Ling Xitong, Lei Yuanyuan, Li Jiawen, Cheng Junru, Huang Wenting, Guan Tian, Guan Jian, He Yonghong
Shenzhen International Graduate School, Tsinghua University, Shenzhen, 518071, China.
National Cancer Center/National Clinical Research Center for Cancer/Cancer Hospital & Shenzhen Hospital, Chinese Academy of Medical Sciences and Peking Union Medical College, Shenzhen, 518116, China.
Sci Data. 2025 Aug 7;12(1):1381. doi: 10.1038/s41597-025-05586-5.

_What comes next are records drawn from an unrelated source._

/-- **The red–red part of the top event at a vertex dominating the source (`K`-form).** [this work] -/
theorem top_rr_sum_nonneg (E : Set (Sym2 V)) (s P : V) (hdom : ∀ v, v ≠ s → v ≠ P → s(s, v) ∈ E → s(P, v) ∈ E)
    {K₁ K₂ : Set V → Set V → ℝ}
    (hK₁ : ∀ ⦃A A' B B' : Set V⦄, A ⊆ A' → B' ⊆ B → K₁ A B ≤ K₁ A' B') (hso₁ : ∀ A B, 0 ≤ K₁ A B + K₁ B A)
    (hK₂ : ∀ ⦃A A' B B' : Set V⦄, A ⊆ A' → B' ⊆ B → K₂ A B ≤ K₂ A' B') (hso₂ : ∀ A B, 0 ≤ K₂ A B + K₂ B A) :
    0 ≤ ∑ T ∈ Finset.univ.filter (fun T : Set (Sym2 V) => P ∈ openCluster (T ∩ E) s ∧ P ∉ openCluster (Tᶜ ∩ E) s ∧
        ∃ v, v ≠ s ∧ v ≠ P ∧ s(s, v) ∈ E ∧ s(s, v) ∈ T ∧ s(P, v) ∈ T),
      K₁ (openCluster (T ∩ E) s) (openCluster (Tᶜ ∩ E) s) * K₂ (openCluster (T ∩ E) s) (openCluster (Tᶜ ∩ E) s) := by
  -- fixed pairs: all pairs at `s` and the pairs `Pv`, `v` a neighbour of `s`
  let A : Set (Sym2 V) := {e | s ∈ e ∨ ∃ v, v ≠ s ∧ v ≠ P ∧ s(s, v) ∈ E ∧ e = s(P, v)}
  let good : Set (Sym2 V) → Prop := fun N =>
    (∃ v, v ≠ s ∧ v ≠ P ∧ s(s, v) ∈ E ∧ s(s, v) ∈ N ∧ s(P, v) ∈ N) ∧
    (∀ v, v ≠ s → v ≠ P → s(s, v) ∈ E → s(s, v) ∈ N ∨ s(P, v) ∈ N)
  have hsA : ∀ v, s(s, v) ∈ A := fun v => Or.inl (Sym2.mem_mk_left s v)
  have hPA : ∀ v, v ≠ s → v ≠ P → s(s, v) ∈ E → s(P, v) ∈ A := fun v hvs hvP hvE => Or.inr ⟨v, hvs, hvP, hvE, rfl⟩
  have hgood_iff : ∀ N M : Set (Sym2 V), (∀ e ∈ A, (e ∈ M ↔ e ∈ N)) → (good N ↔ good M) := by
    intro N M h
    constructor
    · rintro ⟨⟨v, hvs, hvP, hvE, h1, h2⟩, hno⟩
      exact ⟨⟨v, hvs, hvP, hvE, (h _ (hsA v)).2 h1, (h _ (hPA v hvs hvP hvE)).2 h2⟩,
        fun v hvs hvP hvE => (hno v hvs hvP hvE).imp (h _ (hsA v)).2 (h _ (hPA v hvs hvP hvE)).2⟩
    · rintro ⟨⟨v, hvs, hvP, hvE, h1, h2⟩, hno⟩
      exact ⟨⟨v, hvs, hvP, hvE, (h _ (hsA v)).1 h1, (h _ (hPA v hvs hvP hvE)).1 h2⟩,
        fun v hvs hvP hvE => (hno v hvs hvP hvE).imp (h _ (hsA v)).1 (h _ (hPA v hvs hvP hvE)).1⟩
  let C := {N : Set (Sym2 V) // N ⊆ A ∧ good N}
  let D : Finset (Set (Sym2 V)) := Finset.univ.filter fun T => good T
  have hfreeze := Box.freeze_boxes_sum_nonneg E s D (fun _ : C => A) (fun c : C => c.1)
    (fun T hT => ?_) (fun c T hT => ?_) (fun c c' T hc hc' => ?_) (fun c T T' hT hT' hflip => ?_) {P} hK₁ hso₁ hK₂ hso₂
  · have hev : D.filter (fun T => ∀ Q ∈ ({P} : Set V), Q ∉ openCluster (Tᶜ ∩ E) s) =
        Finset.univ.filter (fun T : Set (Sym2 V) => P ∈ openCluster (T ∩ E) s ∧ P ∉ openCluster (Tᶜ ∩ E) s ∧
          ∃ v, v ≠ s ∧ v ≠ P ∧ s(s, v) ∈ E ∧ s(s, v) ∈ T ∧ s(P, v) ∈ T) := by
      ext T
      simp only [D, Finset.mem_filter, Finset.mem_univ, true_and, Set.mem_singleton_iff, forall_eq]
      constructor
      · rintro ⟨⟨⟨v, hvs, hvP, hvE, h1, h2⟩, -⟩, hPY⟩
        exact ⟨mem_red_of_rr hdom hvs hvP hvE h1 h2, hPY, v, hvs, hvP, hvE, h1, h2⟩
      · rintro ⟨-, hPY, v, hvs, hvP, hvE, h1, h2⟩
        exact ⟨⟨⟨v, hvs, hvP, hvE, h1, h2⟩, fun w hws hwP hwE => noBB_of_top hdom hPY hws hwP hwE⟩, hPY⟩
    rw [← hev]
    exact hfreeze
  · have hgT : good T := (Finset.mem_filter.1 hT).2
    refine ⟨⟨T ∩ A, Set.inter_subset_right, (hgood_iff T (T ∩ A) fun e he => ⟨fun h => h.1, fun h => ⟨h, he⟩⟩).1 hgT⟩,
      fun e he => ⟨fun h => ⟨h, he⟩, fun h => h.1⟩⟩
  · exact Finset.mem_filter.2 ⟨Finset.mem_univ _, (hgood_iff c.1 T hT).1 c.2.2⟩
  · apply Subtype.ext
    ext e
    constructor
    · intro he
      exact (hc' e (c.2.1 he)).1 ((hc e (c.2.1 he)).2 he)
    · intro he
      exact (hc e (c'.2.1 he)).1 ((hc' e (c'.2.1 he)).2 he)
  · have hgT : good T := (hgood_iff c.1 T hT).1 c.2.2
    obtain ⟨⟨v, hvs, hvP, hvE, h1, h2⟩, hnoBB⟩ := hgT
    refine dom_of_agree hdom ∅ (fun e he => absurd he (Set.notMem_empty e)) (fun w => ?_) (fun w hws hwP hwE => ?_)
      (fun e hse hPe _ => hflip e ?_) (mem_red_of_rr hdom hvs hvP hvE h1 h2) hnoBB
    · exact (hT' _ (hsA w)).trans (hT _ (hsA w)).symm
    · exact (hT' _ (hPA w hws hwP hwE)).trans (hT _ (hPA w hws hwP hwE)).symm
    · rintro (h | h)
      · exact hse h
      · exact hPe h

/-- **The cross part of the top event at a vertex dominating the source (`K`-form).** [this work] -/
theorem top_cross_sum_nonneg (E : Set (Sym2 V)) (s P : V) (hdom : ∀ v, v ≠ s → v ≠ P → s(s, v) ∈ E → s(P, v) ∈ E)
    {K₁ K₂ : Set V → Set V → ℝ}
    (hK₁ : ∀ ⦃A A' B B' : Set V⦄, A ⊆ A' → B' ⊆ B → K₁ A B ≤ K₁ A' B') (hso₁ : ∀ A B, 0 ≤ K₁ A B + K₁ B A)
    (hK₂ : ∀ ⦃A A' B B' : Set V⦄, A ⊆ A' → B' ⊆ B → K₂ A B ≤ K₂ A' B') (hso₂ : ∀ A B, 0 ≤ K₂ A B + K₂ B A) :
    0 ≤ ∑ T ∈ Finset.univ.filter (fun T : Set (Sym2 V) => P ∈ openCluster (T ∩ E) s ∧ P ∉ openCluster (Tᶜ ∩ E) s ∧
        (∀ v, v ≠ s → v ≠ P → s(s, v) ∈ E → ¬ (s(s, v) ∈ T ∧ s(P, v) ∈ T)) ∧
        ∃ j k, j ≠ s ∧ j ≠ P ∧ s(s, j) ∈ E ∧ k ≠ s ∧ k ≠ P ∧ s(s, k) ∈ E ∧ s(s, j) ∉ T ∧ s(s, k) ∈ T ∧ s(j, k) ∈ E ∧ s(j, k) ∈ T),
      K₁ (openCluster (T ∩ E) s) (openCluster (Tᶜ ∩ E) s) * K₂ (openCluster (T ∩ E) s) (openCluster (Tᶜ ∩ E) s) := by
  let nbr : V → Prop := fun v => v ≠ s ∧ v ≠ P ∧ s(s, v) ∈ E
  let A : Set (Sym2 V) := {e | s ∈ e ∨ ∃ v, v ≠ s ∧ v ≠ P ∧ s(s, v) ∈ E ∧ e = s(P, v)}
  let cross : Set (Sym2 V) → Set (Sym2 V) := fun N =>
    {e | ∃ j k, e = s(j, k) ∧ nbr j ∧ nbr k ∧ s(s, j) ∉ N ∧ s(s, k) ∈ N}
  let Fix : Set (Sym2 V) → Set (Sym2 V) := fun N => A ∪ cross N
  let good : Set (Sym2 V) → Prop := fun N =>
    (∀ v, nbr v → (s(s, v) ∈ N ↔ s(P, v) ∉ N)) ∧
    (∃ j k, nbr j ∧ nbr k ∧ s(s, j) ∉ N ∧ s(s, k) ∈ N ∧ s(j, k) ∈ E ∧ s(j, k) ∈ N)
  have hsA : ∀ N v, s(s, v) ∈ Fix N := fun N v => Or.inl (Or.inl (Sym2.mem_mk_left s v))
  have hPA : ∀ N v, nbr v → s(P, v) ∈ Fix N := fun N v hv => Or.inl (Or.inr ⟨v, hv.1, hv.2.1, hv.2.2, rfl⟩)
  have hcross_eq : ∀ N M : Set (Sym2 V), (∀ v, (s(s, v) ∈ M ↔ s(s, v) ∈ N)) → cross N = cross M := by
    intro N M h
    ext e
    simp only [cross, Set.mem_setOf_eq]
    constructor
    · rintro ⟨j, k, he, hj, hk, h1, h2⟩
      exact ⟨j, k, he, hj, hk, fun h' => h1 ((h j).1 h'), (h k).2 h2⟩
    · rintro ⟨j, k, he, hj, hk, h1, h2⟩
      exact ⟨j, k, he, hj, hk, fun h' => h1 ((h j).2 h'), (h k).1 h2⟩
  have hFix_eq : ∀ N M : Set (Sym2 V), (∀ v, (s(s, v) ∈ M ↔ s(s, v) ∈ N)) → Fix N = Fix M := by
    intro N M h
    show A ∪ cross N = A ∪ cross M
    rw [hcross_eq N M h]
  have hgood_of : ∀ N M : Set (Sym2 V), (∀ e ∈ Fix N, (e ∈ M ↔ e ∈ N)) → good N → good M := by
    rintro N M h ⟨htype, j, k, hj, hk, h1, h2, h3, h4⟩
    refine ⟨fun v hv => ?_, j, k, hj, hk, fun h' => h1 ((h _ (hsA N j)).1 h'), (h _ (hsA N k)).2 h2, h3, ?_⟩
    · rw [h _ (hsA N v), h _ (hPA N v hv)]
      exact htype v hv
    · have hjk : s(j, k) ∈ Fix N := Or.inr ⟨j, k, rfl, hj, hk, h1, h2⟩
      exact (h _ hjk).2 h4
  let C := {N : Set (Sym2 V) // N ⊆ Fix N ∧ good N}
  let D : Finset (Set (Sym2 V)) := Finset.univ.filter fun T => good T
  have hfreeze := Box.freeze_boxes_sum_nonneg E s D (fun c : C => Fix c.1) (fun c : C => c.1)
    (fun T hT => ?_) (fun c T hT => ?_) (fun c c' T hc hc' => ?_) (fun c T T' hT hT' hflip => ?_) {P} hK₁ hso₁ hK₂ hso₂
  · have hev : D.filter (fun T => ∀ Q ∈ ({P} : Set V), Q ∉ openCluster (Tᶜ ∩ E) s) =
        Finset.univ.filter (fun T : Set (Sym2 V) => P ∈ openCluster (T ∩ E) s ∧ P ∉ openCluster (Tᶜ ∩ E) s ∧
          (∀ v, v ≠ s → v ≠ P → s(s, v) ∈ E → ¬ (s(s, v) ∈ T ∧ s(P, v) ∈ T)) ∧
          ∃ j k, j ≠ s ∧ j ≠ P ∧ s(s, j) ∈ E ∧ k ≠ s ∧ k ≠ P ∧ s(s, k) ∈ E ∧ s(s, j) ∉ T ∧ s(s, k) ∈ T ∧
            s(j, k) ∈ E ∧ s(j, k) ∈ T) := by
      ext T
      simp only [D, Finset.mem_filter, Finset.mem_univ, true_and, Set.mem_singleton_iff, forall_eq]
      constructor
      · rintro ⟨⟨htype, j, k, hj, hk, h1, h2, h3, h4⟩, hPY⟩
        have hjk : j ≠ k := fun h => h1 (h ▸ h2)
        have hkX : k ∈ openCluster (T ∩ E) s := Twin.mem_red_of_pair (mem_openCluster_self _ s) h2 hk.2.2 hk.1.symm
        have hjX : j ∈ openCluster (T ∩ E) s :=
          Twin.mem_red_of_pair hkX (by rw [Sym2.eq_swap]; exact h4) (by rw [Sym2.eq_swap]; exact h3) hjk.symm
        have hPj : s(P, j) ∈ T := by
          by_contra h
          exact h1 ((htype j hj).2 h)
        have hPX : P ∈ openCluster (T ∩ E) s :=
          Twin.mem_red_of_pair hjX (by rw [Sym2.eq_swap]; exact hPj) (by rw [Sym2.eq_swap]; exact hdom j hj.1 hj.2.1 hj.2.2) hj.2.1
        refine ⟨hPX, hPY, fun v hvs hvP hvE h => ?_, j, k, hj.1, hj.2.1, hj.2.2, hk.1, hk.2.1, hk.2.2, h1, h2, h3, h4⟩
        exact ((htype v ⟨hvs, hvP, hvE⟩).1 h.1) h.2
      · rintro ⟨-, hPY, hnoRR, j, k, hjs, hjP, hjE, hks, hkP, hkE, h1, h2, h3, h4⟩
        refine ⟨⟨fun v hv => ⟨fun h h' => hnoRR v hv.1 hv.2.1 hv.2.2 ⟨h, h'⟩, fun h => ?_⟩, j, k, ⟨hjs, hjP, hjE⟩, ⟨hks, hkP, hkE⟩,
          h1, h2, h3, h4⟩, hPY⟩
        rcases noBB_of_top hdom hPY hv.1 hv.2.1 hv.2.2 with h' | h'
        · exact h'
        · exact absurd h' h
    rw [← hev]
    exact hfreeze
  · have hgT : good T := (Finset.mem_filter.1 hT).2
    have hFT : Fix (T ∩ Fix T) = Fix T :=
      (hFix_eq T (T ∩ Fix T) fun v => ⟨fun h => h.1, fun h => ⟨h, hsA T v⟩⟩).symm
    refine ⟨⟨T ∩ Fix T, ?_, ?_⟩, fun e he => ?_⟩
    · rw [hFT]; exact Set.inter_subset_right
    · exact hgood_of T (T ∩ Fix T) (fun e he => ⟨fun h => h.1, fun h => ⟨h, he⟩⟩) hgT
    · change e ∈ Fix (T ∩ Fix T) at he
      rw [hFT] at he
      exact ⟨fun h => ⟨h, he⟩, fun h => h.1⟩
  · exact Finset.mem_filter.2 ⟨Finset.mem_univ _, hgood_of c.1 T hT c.2.2⟩
  · have hF : ∀ d : C, (∀ e ∈ Fix d.1, (e ∈ T ↔ e ∈ d.1)) → Fix d.1 = Fix T := fun d hd =>
      hFix_eq d.1 T fun v => hd _ (hsA d.1 v)
    have hval : ∀ d : C, (∀ e ∈ Fix d.1, (e ∈ T ↔ e ∈ d.1)) → d.1 = T ∩ Fix T := by
      intro d hd
      ext e
      constructor
      · intro he
        have heF : e ∈ Fix d.1 := d.2.1 he
        exact ⟨(hd e heF).2 he, (hF d hd) ▸ heF⟩
      · rintro ⟨heT, heF⟩
        rw [← hF d hd] at heF
        exact (hd e heF).1 heT
    exact Subtype.ext ((hval c hc).trans (hval c' hc').symm)
  · have hgT : good T := hgood_of c.1 T hT c.2.2
    obtain ⟨htype, j₀, k₀, hj₀, hk₀, h1, h2, h3, h4⟩ := hgT
    have hFc : Fix c.1 = Fix T := hFix_eq c.1 T fun v => hT _ (hsA c.1 v)
    -- `P ∈ X T` through `s – k₀ – j₀ – P`
    have hjk₀ : j₀ ≠ k₀ := fun h => h1 (h ▸ h2)
    have hk₀X : k₀ ∈ openCluster (T ∩ E) s := Twin.mem_red_of_pair (mem_openCluster_self _ s) h2 hk₀.2.2 hk₀.1.symm
    have hj₀X : j₀ ∈ openCluster (T ∩ E) s :=
      Twin.mem_red_of_pair hk₀X (by rw [Sym2.eq_swap]; exact h4) (by rw [Sym2.eq_swap]; exact h3) hjk₀.symm
    have hPj₀ : s(P, j₀) ∈ T := by
      by_contra h
      exact h1 ((htype j₀ hj₀).2 h)
    have hPX : P ∈ openCluster (T ∩ E) s :=
      Twin.mem_red_of_pair hj₀X (by rw [Sym2.eq_swap]; exact hPj₀)
        (by rw [Sym2.eq_swap]; exact hdom j₀ hj₀.1 hj₀.2.1 hj₀.2.2) hj₀.2.1
    have hnoBB : ∀ v, v ≠ s → v ≠ P → s(s, v) ∈ E → s(s, v) ∈ T ∨ s(P, v) ∈ T := by
      intro v hvs hvP hvE
      by_cases h : s(s, v) ∈ T
      · exact Or.inl h
      · exact Or.inr (by by_contra h'; exact h ((htype v ⟨hvs, hvP, hvE⟩).2 h'))
    refine dom_of_agree hdom (cross T) (fun e he => ?_) (fun w => ?_) (fun w hws hwP hwE => ?_)
      (fun e hse hPe hCe => hflip e ?_) hPX hnoBB
    · obtain ⟨j, k, hejk, hj, hk, -, -⟩ := he
      exact ⟨j, k, hejk, hj.1, hj.2.1, hj.2.2, hk.1, hk.2.1, hk.2.2⟩
    · exact (hT' _ (hsA c.1 w)).trans (hT _ (hsA c.1 w)).symm
    · exact (hT' _ (hPA c.1 w ⟨hws, hwP, hwE⟩)).trans (hT _ (hPA c.1 w ⟨hws, hwP, hwE⟩)).symm
    · intro heF
      rw [hFc] at heF
      rcases heF with (h | h) | h
      · exact hse h
      · exact hPe h
      · exact hCe h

Advances in optical microscopy scanning have significantly contributed to computational pathology (CPath) by converting traditional histopathological slides into whole slide images (WSIs). This development enables comprehensive digital reviews by pathologists and accelerates AI-driven diagnostic support for WSI analysis. Recent advances in foundational pathology models have increased the need for benchmarking tasks. The Camelyon series is one of the most widely used open-source datasets in computational pathology. However, the quality, accessibility, and clinical relevance of the labels have not been comprehensively evaluated.In this study, we reprocessed 1,399 WSIs and labels from the Camelyon-16 and Camelyon-17 datasets, removing low-quality slides, correcting erroneous labels, and providing expert pixel annotations for tumor regions in the previously unreleased test set. Based on the sizes of re-annotated tumor regions, we upgraded the binary cancer screening task to a four-class task: negative, micro-metastasis, macro-metastasis, and Isolated Tumor Cells (ITC). We reevaluated pre-trained pathology feature extractors and multiple instance learning (MIL) methods using the cleaned dataset, providing a benchmark that advances AI development in histopathology.
光学显微镜扫描技术的进步通过将传统组织病理学切片转换为全切片图像(WSIs),为计算病理学(CPath)做出了重大贡献。这一发展使病理学家能够进行全面的数字审查,并加速了对WSI分析的人工智能驱动的诊断支持。基础病理学模型的最新进展增加了对基准测试任务的需求。Camelyon系列是计算病理学中使用最广泛的开源数据集之一。然而,标签的质量、可及性和临床相关性尚未得到全面评估。在本研究中,我们对来自Camelyon-16和Camelyon-17数据集的1399个WSIs和标签进行了重新处理,去除了低质量切片,纠正了错误标签,并为之前未发布的测试集中的肿瘤区域提供了专家像素注释。基于重新标注的肿瘤区域大小,我们将二元癌症筛查任务升级为四类任务:阴性、微转移、宏转移和孤立肿瘤细胞(ITC)。我们使用清理后的数据集重新评估了预训练的病理学特征提取器和多实例学习(MIL)方法,提供了一个推动组织病理学人工智能发展的基准。